## Your goal
The answer should be an exact copy of the lines from the one with "PolyAutRowTransport.pointFloorRow_of_algEquiv k p" through the end of the listing below, with no other lines.

## Extracted information
import Literature.AlgebraicGeometry.Motives.HodgeThetaSubalgebraUnitaryOrthogonalChainPos
import Literature.AlgebraicGeometry.Motives.HodgeThetaSubalgebraUnitaryFortyOneFortyThreeGoodRankCores
import Literature.AlgebraicGeometry.Motives.HodgeThetaSubalgebraUnitaryEighteenTwentyFiveCore
import Literature.AlgebraicGeometry.Motives.HodgeThetaSubalgebraUnitarySixteenTwentyFiveCore
import Literature.AlgebraicGeometry.Motives.HodgeThetaSubalgebraUnitaryThirtyFiveFortyEightCorePart1
import Literature.AlgebraicGeometry.Motives.HodgeThetaSubalgebraUnitaryThirtyFiveThirtyEightCorePart2
import Literature.AlgebraicGeometry.Motives.HodgeThetaSubalgebraUnitaryThirtyFortyNineCorePart1
import Literature.AlgebraicGeometry.Motives.HodgeThetaSubalgebraUnitaryTwelveFortyNineCore
import Literature.AlgebraicGeometry.Motives.HodgeThetaSubalgebraUnitaryTwentyFourFortyNineCorePart1
import Literature.AlgebraicGeometry.Motives.HodgeThetaSubalgebraUnitaryTwentyOneFortyCorePart1
import Literature.AlgebraicGeometry.Motives.HodgeThetaSubalgebraUnitaryTwentySixTwentySevenCore
import Literature.AlgebraicGeometry.Motives.HodgeThetaSubalgebraUnitaryTwentyTwoFortyNineCorePart1
import Literature.AlgebraicGeometry.Motives.HodgeThetaSubalgebraUnitaryFortyFortyNineCorePart6
import HarnessLib
import Literature.AlgebraicGeometry.Motives.HodgeThetaSubalgebraUnitaryEightNineCore
import Literature.AlgebraicGeometry.Motives.HodgeThetaSubalgebraUnitaryFiveCoreAll
import Literature.AlgebraicGeometry.Motives.HodgeThetaSubalgebraUnitaryFourOddCore
import Literature.AlgebraicGeometry.Motives.HodgeThetaSubalgebraUnitaryNineElevenCore
import Literature.AlgebraicGeometry.Motives.HodgeThetaSubalgebraUnitarySixSevenCoreAll
import Literature.AlgebraicGeometry.Motives.HodgeThetaSubalgebraUnitaryThreeCoprimeCore
import Literature.AlgebraicGeometry.Motives.HodgeThetaSubalgebraUnitaryTwelveThirteenCore
import Literature.AlgebraicGeometry.Motives.HodgeThetaSubalgebraUnitaryTwoOddCore
import Summits.HubbardSuperconductivity.HubbardSuperconductivity.Theorems.AnisotropyChordTransferFibre3FinXBSym

/-!
# Route `AnisotropyChord` / H0 rotor rung: FIN combined (rows `N₁` + C) certificate at `L = 13` — cell facts, part `dg`

Kernel facts `xbcCellAny 13 (49/50) 20 la lb (c, bn) = true` (via the symmetric-table evaluator `xbcCellAnyW` of `…FinXBSym`: `rw [← xbcCellAnyW_eq]; decide +kernel`, zero data) for 1 λ-cells of the per-`L` cover
(`…FinXCCover.xbcCheck`; cell design: p3 g6 (g5 generator) scratch `xbc_design.py`, mirrors `xb_mirror.py`/`xc_mirror.py`); assembled in `…FinXBCThirteen`.
Prover seat `hubbard-h0-rotor-p3` g5; helper for piece A = stmt-HubbardSuperconductivity-23918 of rung 19089 (`--supports`, helper class).
WHAT THIS IS NOT: nothing here proves superconductivity in the Hubbard model (rotor TARGET as worded stays FALSE, g15 verdict); kernel facts for the FIN certificate of two hypotheses (rows `N₁`, C) of ONE conditional reduction.  Tree imports only; no sorry, no new axioms.
-/

set_option linter.dupNamespace false

namespace Summit.HubbardSuperconductivity.HubbardSuperconductivity.Theorems.AnisotropyChord.Transfer.Fibre3

namespace FinXB

set_option maxHeartbeats 4000000 in
/-- kernel fact: cell 123 at `L = 13` (certified, c = (1/2 : ℚ), b = 19/20). [folklore] -/
theorem xbc13_123 : xbcCellAny 13 (49/50 : ℚ) 20 7018480371768148 7193942381062352 ((1/2 : ℚ), (19 : ℕ)) = true := by
  rw [← xbcCellAnyW_eq]
  decide +kernel

end FinXB

end Summit.HubbardSuperconductivity.HubbardSuperconductivity.Theorems.AnisotropyChord.Transfer.Fibre3
/-!
# `Balaban1983to89.T4MultilevelCombGauge` — ROOT FREEDOM of the block-wise relative comb gauge, and the MULTILEVEL
# (k-step) relative comb hierarchy: fine relative deviation ≤ Σ_j crossConst(L_j)·(curvatures of level j) + top deviation

CITATION HEADER (lean-in-tree rule 2026-08-18).  Kernel certificate, on the CONCRETE `ℤ^d` carriers of `T4RelativeComb`
(`Cfg d R = (ℤ^d → Fin d → Rˣ)`, `R` any normed ring), of the ITERATION of this lineage's lattice bound
`T4BlockwiseCombGauge.lattice_bound_coarse` (audit cell `pub-balaban`, T4-DAG v19 carved rows `T4-O3.E-NE1′-OG1′-RESID°` /
`-LATTICE*`; self-row `T4-O3.E-NE1′-OG1′-MULTILEVEL*` of unit `b2b-balaban-pv04` gen 15).
§1 GAUGE ALGEBRA: composition of gauge actions (`gaugeAct_mul`) and — from the GAUGE COVARIANCE OF TREE HOLONOMIES
`T4BlockTransport.hol_gaugeAct` (`(U^H)(Γ_{z,z+k}) = H(z)·U(Γ_{z,z+k})·H(z+k)⁻¹`, BY NAME) — of the straight coarse
transports (`coarse_gaugeAct`).  §2 THE COARSE LATTICE RE-INDEXED: `cornerOf L y' = L·y'`, `blockIndex L x = ⌊x/L⌋`, the lift
`liftGauge L h = h ∘ blockIndex` of a gauge `h` on the coarse lattice to a BLOCK-CONSTANT gauge, and the coarse pair as a
configuration on `ℤ^d`, `scaled L U y' ν = U(Γ_{Ly', Ly'+Le_ν})` (`scaled_gaugeAct`: coarse-graining is gauge covariant,
`scaled L (U^G) = (scaled L U)^{G∘cornerOf}`).  §3 ROOT FREEDOM: for ANY gauge `h` on the coarse lattice the ROOTED
block-wise relative comb gauge `rooted L h U₀ U₁ = blockComb L U₀ (U₁^{H})·H`, `H = liftGauge L h`, (a) puts `(U₀, U₁^g)`
in relative axial gauge in EVERY block (`treeRel_rooted`), (b) takes the value `h(y')` at the corner `Ly'`
(`rooted_cornerOf`) and on the block is `g(y+k) = U₀(Γ_{y,y+k})⁻¹·h(y')·U₁(Γ_{y,y+k})` (`rooted_site`), (c) is the ONLY
gauge with (a) and given corner values (`gauge_site_of_treeRel`, `eq_rooted_of_treeRel`: UNIQUENESS GIVEN ROOT VALUES),
(d) its coarse pair is the coarse pair of `(U₀, U₁)` in the gauge `h` (`scaled_gaugeAct_rooted`), and (e) THE ROOTED
LATTICE BOUND `lattice_bound_rooted`: every bond of `ℤ^d` has `‖(U₁^g)(b)·U₀(b)⁻¹ − 1‖ ≤ crossConst d L·(q₁ + q₀) + X`,
`X` = sup of the relative deviation of the coarse pair `(scaled L U₀, (scaled L U₁)^h)` IN THE COARSE GAUGE `h` — the
free number of `T4BlockwiseCombGauge` is now at the disposal of the next level.  §4 SCALE COMPOSITION: straight
transports concatenate (`hol_line_append`), `scaled L' (scaled L U) = scaled (L·L') U` (`scaled_scaled`), `scaled 1 U = U`.
§5 TWO LEVELS: choose `h :=` the block-wise comb gauge of the coarse pair at scale `L'` (`two_level_bound`:
`≤ crossConst d L·(q₁+q₀) + crossConst d L'·(Q₁+Q₀) + X⁽ᴸᴸ'⁾`).  §6 k LEVELS: the recursive gauge `multiComb [L₁,…,L_k] hTop`
(rooted at each level in the next level's gauge, top gauge `hTop` free), its root values / coherence
(`multiComb_cons_cornerOf`, `multiComb_top`, `scaled_gaugeAct_multiComb`) and THE MULTILEVEL BOUND `multilevel_bound`:
`‖(U₁^g)(b)·U₀(b)⁻¹ − 1‖ ≤ Σ_j crossConst d L_j·(q₁⁽ʲ⁾ + q₀⁽ʲ⁾) + X` on EVERY bond of `ℤ^d`, with `qᵢ⁽ʲ⁾` the curvature sups of
the level-`j` coarse configurations `scaled (L₁⋯L_j) Uᵢ` (FREE hypotheses) and `X` the top-level relative deviation in the
gauge `hTop`.  §7 THE COARSE CURVATURES DISCHARGED: the dictionary `scaled L U = T4BlockTransport.blockCfg L U`
(`blockCfg_eq_scaled`, via `segHol = hol` on straight segments) and `T4BlockTransport.norm_plaq_blockCfg_sub_one_le'`
(non-abelian Stokes on the `L × L` rectangle, BY NAME) give `‖plaq (scaled L U) − 1‖ ≤ L²·q`
(`norm_plaq_scaled_sub_one_le`), so `qᵢ⁽ʲ⁾ ≤ (L₁⋯L_j)²·qᵢ` and the GLOBAL form `multilevel_bound_global`:
`≤ Σ_j crossConst d L_{j+1}·(L₁⋯L_j)²·(q₁ + q₀) + X`.  §8 non-vacuity / sanity.

PRINTED STATUS.  NOTHING printed enters any declaration; every declaration is [folklore] and kernel-proved (straight
transports `coarse` where print has block AVERAGES; explicit sup-norm constants; corner/root values left FREE where print
FIXES them).  CONTEXT ONLY — the printed structure this types the skeleton of is [Balaban1985Averaging] (T. Bałaban,
"Averaging Operations for Lattice Gauge Theories", CMP 98 (1985) 17–51), Sect. C («C. Other Averaging Operations», from
p. 26 on), quoted VERBATIM from the page renders `b2b-balaban-ref1/pages/1985-cmp98-averaging/…-p010-x2.png … -p014-x2.png`
(journal pp. 26–30; PDF page = journal page − 16) read as images by this seat:
(α) gauge covariance of the coarse variable, p. 27: «Let us recall that if we apply a gauge transformation v to a
configuration V, V_b^v = v(b₋)V_b v⁻¹(b₊), b ⊂ Ω′, then (\overline{V^v})_c = v(c₋)V̄_c v⁻¹(c₊), c ⊂ Ω′⁽¹⁾.» (here:
`coarse_gaugeAct`, `scaled_gaugeAct`, for the straight transport instead of the average; p. 29 (70) is its j-th order
form «Ū^j_b = (\overline{U₁^u U₀})^j_b = u(b₋)(\overline{U₁U₀})^j_b u⁻¹(b₊), b ⊂ Ω⁽ʲ⁾»);  (β) the block-wise axial
gauge relative to `V₀` and ITS ROOT FREEDOM, p. 27 (58)/(60): «(R_{0,y}V′)(Γ_{y,x}) = ∏_{b⊂Γ_{y,x}} R(V₀(Γ_{y,b₋}))V′_b = 1,
x ∈ B(y), x ≠ y. (58)» … «The gauge conditions (58) written in terms of the configurations V₁ and v have the form
(R_{0,y}V′)(Γ_{y,x}) = v(y)(R_{0,y}V₁)(Γ_{y,x})(R_{0,y}v)⁻¹(x) = 1, (R_{0,y}v)(x) = R(V₀(Γ_{y,x}))v(x), and they imply
(R_{0,y}v)(x) = v(y)(R_{0,y}V₁)(Γ_{y,x}), x ∈ B(y), x ≠ y, y ∈ Ω′⁽¹⁾. (60)  To determine the configuration v uniquely, we
will impose on it an additional condition at each block.» (here: `rooted_site` / `gauge_site_of_treeRel` is the (60)-type
formula `g(x) = U₀(Γ_{y,x})⁻¹·g(y)·U₁(Γ_{y,x})`, `eq_rooted_of_treeRel` the uniqueness given `g(y)`; the «additional
condition» — p. 28 (61) «(\overline{R₀v})(y) = … = 1», solved by (62), «Thus the gauge transformation v is determined
uniquely by the gauge conditions (58) and conditions (61). It is a function of the gauge transformed configuration V₁.» —
is NOT typed: the root values stay free);  (γ) the k-level hierarchy,
p. 29: «The same reasoning can be applied to a higher order average Ū^k, where U = U′U₀, U₀ is a fixed configuration and
U′ satisfies a sequence of axial gauge conditions in blocks of lattices Ω, Ω⁽¹⁾, …, Ω⁽ᵏ⁻¹⁾. More precisely, we describe
these conditions in the following way. For blocks of the lattice Ω, we assume (R_{0,y}U′)(Γ_{y,x}) = 1, x ∈ B(y), x ≠ y,
y ∈ Ω⁽¹⁾, (64) where R₀ is defined by the configuration U₀. Next defining (Ũ′)_c = (\overline{U′U₀})_c(Ū₀)_c⁻¹, (65) we
assume (R̄_{0,z}Ũ′)(Γ_{z,y}) = 1, y ∈ B(z), y ≠ z, z ∈ Ω⁽²⁾, (66) and R̄₀ is defined by Ū₀. If an average Ũ′^j is defined
on the lattice Ω⁽ʲ⁾, j < k, then we assume (R̄^j_{0,y}Ũ′^j)(Γ_{y,x}) = 1, x ∈ B(y), x ≠ y, y ∈ Ω⁽ʲ⁺¹⁾, (67) and we define
Ũ′^{j+1}_c = (\overline{Ũ′^jŪ₀^j})_c(\overline{Ū₀^j})_c⁻¹. (68)» and p. 29 (73)/(74) «Solving these equations, we get
(R_{0,x₁}u)(x) = u(x₁)(R_{0,x₁}U₁)(Γ_{x₁,x}) for x ∈ B(x₁), x₁ ∈ Ω⁽¹⁾, (73)  (R̄_{0,x₂}u)(x₁) = u(x₂)(R̄_{0,x₂}Ũ₁)(Γ_{x₂,x₁})
for x₁ ∈ B(x₂), x₂ ∈ Ω⁽²⁾, (74)» (here: `multiComb`, `scaled_gaugeAct_rooted` = the (65)/(68)-type coherence "the coarse
pair of the gauge-fixed fine pair is the next level's pair", `multiComb_cons_cornerOf` = the (73)/(74)-type nesting of
root values);  (δ) uniqueness given the top values, p. 30: «Taking (77) for j = k − 1, we may determine the gauge
transformation u uniquely, given values u(y) at points y of the lattice Ω⁽ᵏ⁾. We calculate these values from additional
conditions, as in (61) and (62).» and «The additional conditions are (\overline{R₀u}^k)(y) = 1, y ∈ Ω⁽ᵏ⁾. (81)» (here: the
top gauge `hTop` of `multiComb` is a FREE input; (81) is NOT typed);  (ε) the `L²`-per-level law of §7, p. 26: «Each
averaging operation rescales a bound on plaquette variables approximately by the factor L², hence k operations by the
factor L^{2k}.» (printed for the AVERAGES, with a correction: Proposition 1 (51) «|V̄(∂p′) − 1| < L²α₀ + C₀(L²α₀)².»; here
the exact `L²·q` for straight transports is `T4BlockTransport`'s non-abelian Stokes, BY NAME).  No cited-fact binder, no
summit-side statement.  The cite tags below are the imported files'.

HONEST SCOPE.  (i) Sup norms, unitary-like pairs and unitary-like gauges only (`T4RelativeLadder.UnitaryLike`); the
factorised/complexified version of `T4BlockwiseCombGauge` §4 is NOT iterated here.  (ii) The coarse variables are the
STRAIGHT transports `U(Γ_{y,y+Le_ν})` (`coarse`/`scaled`), not Bałaban's block averages `V̄`, `Ū^j`; the root values (print:
fixed by the conditions (61)/(81)) are free inputs `h`, `hTop` — so the bounds carry the top-level relative
deviation `X` (in the top gauge) as a HYPOTHESIS, and nothing here bounds it.  (iii) The per-level curvature sups are
hypotheses; §7 discharges them only by the crude count `(L₁⋯L_j)²·q` (no rescaling to the unit lattice of level `j` is
performed — all lattices here are `ℤ^d` re-indexed, `cornerOf`; `T4BlockTransport.blockCfg` is the same object, §7).
(iv) `L_j ≥ 1` only.  (v) NO statement about Bałaban's averaging operations, Hölder norms, windows or renormalization
transformations.  Value = kernel bookkeeping (gauge algebra + Euclidean division + the lattice bound and the lattice
Stokes theorem BY NAME, iterated along a list of scales); NOT summit progress.
-/

namespace Literature.MathematicalPhysics.QuantumFieldTheory.Balaban1983to89.T4MultilevelCombGauge
/-! ## §4 ★ The two-sided census letter -/

/-- ★ **THE TWO-SIDED CENSUS ROW AT CLASS LEVEL, CONDITIONAL ON `F108Consumable k n`: LEGAL ∧ NOT FULL ∧ CURED.** Hypotheses: the class hypotheses of §3 (prime, convenient,
weakly non-degenerate, `x̄ᵢ ≠ 0`, regular off the vertex `v`, `v` singular) and the ELEMENTARY per-bed data of the point blow-up — the chart identities `θᵢ f = Xᵢ^{μᵢ}·gᵢ` with
`f, gᵢ ∉ (Xᵢ)`, `f(0) = 0`, and ONE Fedder certificate at the origin of chart `i₀`: `g_{i₀}(0) = 0`, `g_{i₀}^{p−1} ∈ (X₀^p,…,X_{n−1}^p)`. Conclusion, for every blowing up
`g : S′ → Spec 𝒪_{X,v}` along the point floor: (LEGAL) centre `≠ ⊥`, supported in the non-regular locus, `S′` regular off the closed fibre and CM everywhere; (NOT FULL) some stalk
of `S′` over the closed point is not `FullCl p`; (CURED) §3. [OURS · conditional class theorem; cite: Fedder1983, Thm. 1.12] [cite: IshiiSingularities2018, Thm. 4.4.23] -/
theorem pointFloorRow_of_F108Consumable (p : ℕ) [Fact p.Prime] [IsAlgClosed k] [CharP k p] (hF : F108Consumable k n) (hn : 0 < n)
    (f : MvPolynomial (Fin n) k) (hfp : Prime f) (hconv : ∀ j : Fin n, ∃ N : ℕ, 0 < N ∧ MvPolynomial.coeff (Finsupp.single j N) f ≠ 0)
    (hWND : ∀ w : Fin n → ℝ, (∀ i, 0 < w i) → IsWeaklyNondegenerateAlong w (f : MvPowerSeries (Fin n) k))
    (hXne : ∀ v : Fin n, Ideal.Quotient.mk (Ideal.span {f}) (X v) ≠ 0)
    (hreg : ∀ x : Spec (.of (MvPolynomial (Fin n) k ⧸ Ideal.span {f})),
      ¬ Ideal.span (Set.range fun j : Fin n => Ideal.Quotient.mk (Ideal.span {f}) (X j)) ≤ x.asIdeal → IsRegularLocalRing (Localization.AtPrime x.asIdeal))
    (μ : Fin n → ℕ) (gθ : Fin n → MvPolynomial (Fin n) k)
    (hθ : ∀ i : Fin n, aeval (fun j : Fin n => if j = i then (X i : MvPolynomial (Fin n) k) else X j * X i) f = X i ^ μ i * gθ i)
    (hfX : ∀ i : Fin n, f ∉ Ideal.span {(X i : MvPolynomial (Fin n) k)}) (hgX : ∀ i : Fin n, gθ i ∉ Ideal.span {(X i : MvPolynomial (Fin n) k)})
    (hf0 : constantCoeff f = 0) (i₀ : Fin n) (hc : constantCoeff (gθ i₀) = 0)
    (hfed : gθ i₀ ^ (p - 1) ∈ Ideal.span (Set.range fun j : Fin n => (X j : MvPolynomial (Fin n) k) ^ p))
    (v : Spec (.of (MvPolynomial (Fin n) k ⧸ Ideal.span {f})))
    (hvm : v.asIdeal = Ideal.span (Set.range fun j : Fin n => Ideal.Quotient.mk (Ideal.span {f}) (X j)))
    (hsing : v ∉ Scheme.regularLocus (Spec (.of (MvPolynomial (Fin n) k ⧸ Ideal.span {f}))))
    (S' : Scheme.{0}) (gS : S' ⟶ Spec ((Spec (.of (MvPolynomial (Fin n) k ⧸ Ideal.span {f}))).presheaf.stalk v))
    (hgS : IsBlowup gS ((affineBlowup.idealSheaf (Ideal.span (Set.range fun j : Fin n => Ideal.Quotient.mk (Ideal.span {f}) (X j)))).comap
      ((Spec (.of (MvPolynomial (Fin n) k ⧸ Ideal.span {f}))).fromSpecStalk v))) :
    (((affineBlowup.idealSheaf (Ideal.span (Set.range fun j : Fin n => Ideal.Quotient.mk (Ideal.span {f}) (X j)))).comap
        ((Spec (.of (MvPolynomial (Fin n) k ⧸ Ideal.span {f}))).fromSpecStalk v)) ≠ ⊥ ∧
      ((((affineBlowup.idealSheaf (Ideal.span (Set.range fun j : Fin n => Ideal.Quotient.mk (Ideal.span {f}) (X j)))).comap
        ((Spec (.of (MvPolynomial (Fin n) k ⧸ Ideal.span {f}))).fromSpecStalk v)).support :
          Set (Spec ((Spec (.of (MvPolynomial (Fin n) k ⧸ Ideal.span {f}))).presheaf.stalk v))) ⊆
        (Scheme.regularLocus (Spec ((Spec (.of (MvPolynomial (Fin n) k ⧸ Ideal.span {f}))).presheaf.stalk v)))ᶜ) ∧
      (∀ s : S', gS.base s ≠ closedPoint _ → s ∈ Scheme.regularLocus S') ∧ (∀ s : S', CMCl (S'.presheaf.stalk s))) ∧
    (∃ s : S', gS.base s = closedPoint _ ∧ ¬ FullCl p (S'.presheaf.stalk s)) ∧
    (∃ 𝓚 : S'.IdealSheafData, 𝓚 ≠ ⊥ ∧ (∀ s ∈ (𝓚.support : Set S'), gS.base s = closedPoint _) ∧
      ∀ (S'' : Scheme.{0}) (π : S'' ⟶ S'), IsBlowup π 𝓚 → ∀ s : S'', FullCl p (S''.presheaf.stalk s)) := by
  have hreg' : ∀ y : Spec (.of (MvPolynomial (Fin n) k ⧸ Ideal.span {f})), y ⤳ v → y ≠ v →
      y ∈ Scheme.regularLocus (Spec (.of (MvPolynomial (Fin n) k ⧸ Ideal.span {f}))) := by
    intro y hy hne
    refine FermatCubicConeGerm.mem_regularLocus_Spec_of_isRegularLocalRing y (hreg y fun hle => hne ?_)
    have hyv : y.asIdeal ≤ v.asIdeal := (PrimeSpectrum.le_iff_specializes y v).mpr hy
    exact PrimeSpectrum.ext (le_antisymm hyv (hvm ▸ hle))
  exact ⟨PointFloorLegalOfIsolated.pointFloor_input_legal k f hfp hn μ gθ hθ hfX hgX v hvm hsing hreg' S' gS hgS,
    PointFloorNotFullOfFedder.pointFloor_not_full p k f hfp μ gθ hθ hfX hgX hf0 i₀ hc hfed v hvm S' gS hgS,
    fHalfRow_of_F108Consumable k p hF hn f hfp hconv hWND hXne hreg v hvm S' gS hgS⟩

/-! ## §5 Along coordinate changes fixing the origin -/

/-- **The two-sided row for `V(f)` from the class hypotheses for `f′ = φ f`** (`φ` a ring automorphism of `k[X]` with `φ(Xᵢ)`, `φ⁻¹(Xᵢ)` constant-term-free, e.g. the
`exists_translate` instances `Xⱼ ↦ Xⱼ + c·Xᵢ^b`): ✓ p678625 `pointFloorRow_of_algEquiv` on §4 for `f′`. CONDITIONAL on `hF`. So a bed that is convenient and weakly
non-degenerate in SOME coordinates of this kind gets its row. [OURS · conditional class theorem; cite: GortzWedhorn2020, (13.19)] -/
theorem pointFloorRow_of_F108Consumable_of_ringEquiv (p : ℕ) [Fact p.Prime] [IsAlgClosed k] [CharP k p] (hF : F108Consumable k n) (hn : 0 < n)
    (φ : MvPolynomial (Fin n) k ≃+* MvPolynomial (Fin n) k)
    (h₁ : ∀ i : Fin n, constantCoeff (φ (X i)) = 0) (h₂ : ∀ i : Fin n, constantCoeff (φ.symm (X i)) = 0)
    (f f' : MvPolynomial (Fin n) k) (hff' : φ f = f') (hfp : Prime f') (hconv : ∀ j : Fin n, ∃ N : ℕ, 0 < N ∧ MvPolynomial.coeff (Finsupp.single j N) f' ≠ 0)
    (hWND : ∀ w : Fin n → ℝ, (∀ i, 0 < w i) → IsWeaklyNondegenerateAlong w (f' : MvPowerSeries (Fin n) k))
    (hXne : ∀ v : Fin n, Ideal.Quotient.mk (Ideal.span {f'}) (X v) ≠ 0)
    (hreg : ∀ x : Spec (.of (MvPolynomial (Fin n) k ⧸ Ideal.span {f'})),
      ¬ Ideal.span (Set.range fun j : Fin n => Ideal.Quotient.mk (Ideal.span {f'}) (X j)) ≤ x.asIdeal → IsRegularLocalRing (Localization.AtPrime x.asIdeal))
    (μ : Fin n → ℕ) (gθ : Fin n → MvPolynomial (Fin n) k)
    (hθ : ∀ i : Fin n, aeval (fun j : Fin n => if j = i then (X i : MvPolynomial (Fin n) k) else X j * X i) f' = X i ^ μ i * gθ i)
    (hfX : ∀ i : Fin n, f' ∉ Ideal.span {(X i : MvPolynomial (Fin n) k)}) (hgX : ∀ i : Fin n, gθ i ∉ Ideal.span {(X i : MvPolynomial (Fin n) k)})
    (hf0 : constantCoeff f' = 0) (i₀ : Fin n) (hc : constantCoeff (gθ i₀) = 0)
    (hfed : gθ i₀ ^ (p - 1) ∈ Ideal.span (Set.range fun j : Fin n => (X j : MvPolynomial (Fin n) k) ^ p))
    (hsing : ∀ v : Spec (.of (MvPolynomial (Fin n) k ⧸ Ideal.span {f'})),
      v.asIdeal = Ideal.span (Set.range fun j : Fin n => Ideal.Quotient.mk (Ideal.span {f'}) (X j)) →
      v ∉ Scheme.regularLocus (Spec (.of (MvPolynomial (Fin n) k ⧸ Ideal.span {f'})))) :
    ∀ (v' : Spec (.of (MvPolynomial (Fin n) k ⧸ Ideal.span {f}))),
      v'.asIdeal = Ideal.span (Set.range fun j : Fin n => Ideal.Quotient.mk (Ideal.span {f}) (X j)) →
      ∀ (S' : Scheme.{0}) (g₁ : S' ⟶ Spec ((Spec (.of (MvPolynomial (Fin n) k ⧸ Ideal.span {f}))).presheaf.stalk v')),
        IsBlowup g₁ ((affineBlowup.idealSheaf (Ideal.span (Set.range fun j : Fin n => Ideal.Quotient.mk (Ideal.span {f}) (X j)))).comap
          ((Spec (.of (MvPolynomial (Fin n) k ⧸ Ideal.span {f}))).fromSpecStalk v')) →
        (((affineBlowup.idealSheaf (Ideal.span (Set.range fun j : Fin n => Ideal.Quotient.mk (Ideal.span {f}) (X j)))).comap
            ((Spec (.of (MvPolynomial (Fin n) k ⧸ Ideal.span {f}))).fromSpecStalk v')) ≠ ⊥ ∧
          ((((affineBlowup.idealSheaf (Ideal.span (Set.range fun j : Fin n => Ideal.Quotient.mk (Ideal.span {f}) (X j)))).comap
            ((Spec (.of (MvPolynomial (Fin n) k ⧸ Ideal.span {f}))).fromSpecStalk v')).support :
              Set (Spec ((Spec (.of (MvPolynomial (Fin n) k ⧸ Ideal.span {f}))).presheaf.stalk v'))) ⊆
            (Scheme.regularLocus (Spec ((Spec (.of (MvPolynomial (Fin n) k ⧸ Ideal.span {f}))).presheaf.stalk v')))ᶜ) ∧
          (∀ s : S', g₁.base s ≠ closedPoint _ → s ∈ Scheme.regularLocus S') ∧ (∀ s : S', CMCl (S'.presheaf.stalk s))) ∧
        (∃ s : S', g₁.base s = closedPoint _ ∧ ¬ FullCl p (S'.presheaf.stalk s)) ∧
        (∃ 𝓚 : S'.IdealSheafData, 𝓚 ≠ ⊥ ∧ (∀ s ∈ (𝓚.support : Set S'), g₁.base s = closedPoint _) ∧
          ∀ (S'' : Scheme.{0}) (π : S'' ⟶ S'), IsBlowup π 𝓚 → ∀ s : S'', FullCl p (S''.presheaf.stalk s)) :=
  PolyAutRowTransport.pointFloorRow_of_algEquiv k p φ h₁ h₂ f f' hff' fun v hv S' g₁ hg₁ =>
    pointFloorRow_of_F108Consumable k p hF hn f' hfp hconv hWND hXne hreg μ gθ hθ hfX hgX hf0 i₀ hc hfed v hv (hsing v hv) S' g₁ hg₁

end Summit.ResolutionOfSingularities.ResolutionOfSingularities.Theorems.FInjectiveMacaulayfication.F108ClassRow

end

## Reply
  PolyAutRowTransport.pointFloorRow_of_algEquiv k p φ h₁ h₂ f f' hff' fun v hv S' g₁ hg₁ =>
    pointFloorRow_of_F108Consumable k p hF hn f' hfp hconv hWND hXne hreg μ gθ hθ hfX hgX hf0 i₀ hc hfed v hv (hsing v hv) S' g₁ hg₁

end Summit.ResolutionOfSingularities.ResolutionOfSingularities.Theorems.FInjectiveMacaulayfication.F108ClassRow

end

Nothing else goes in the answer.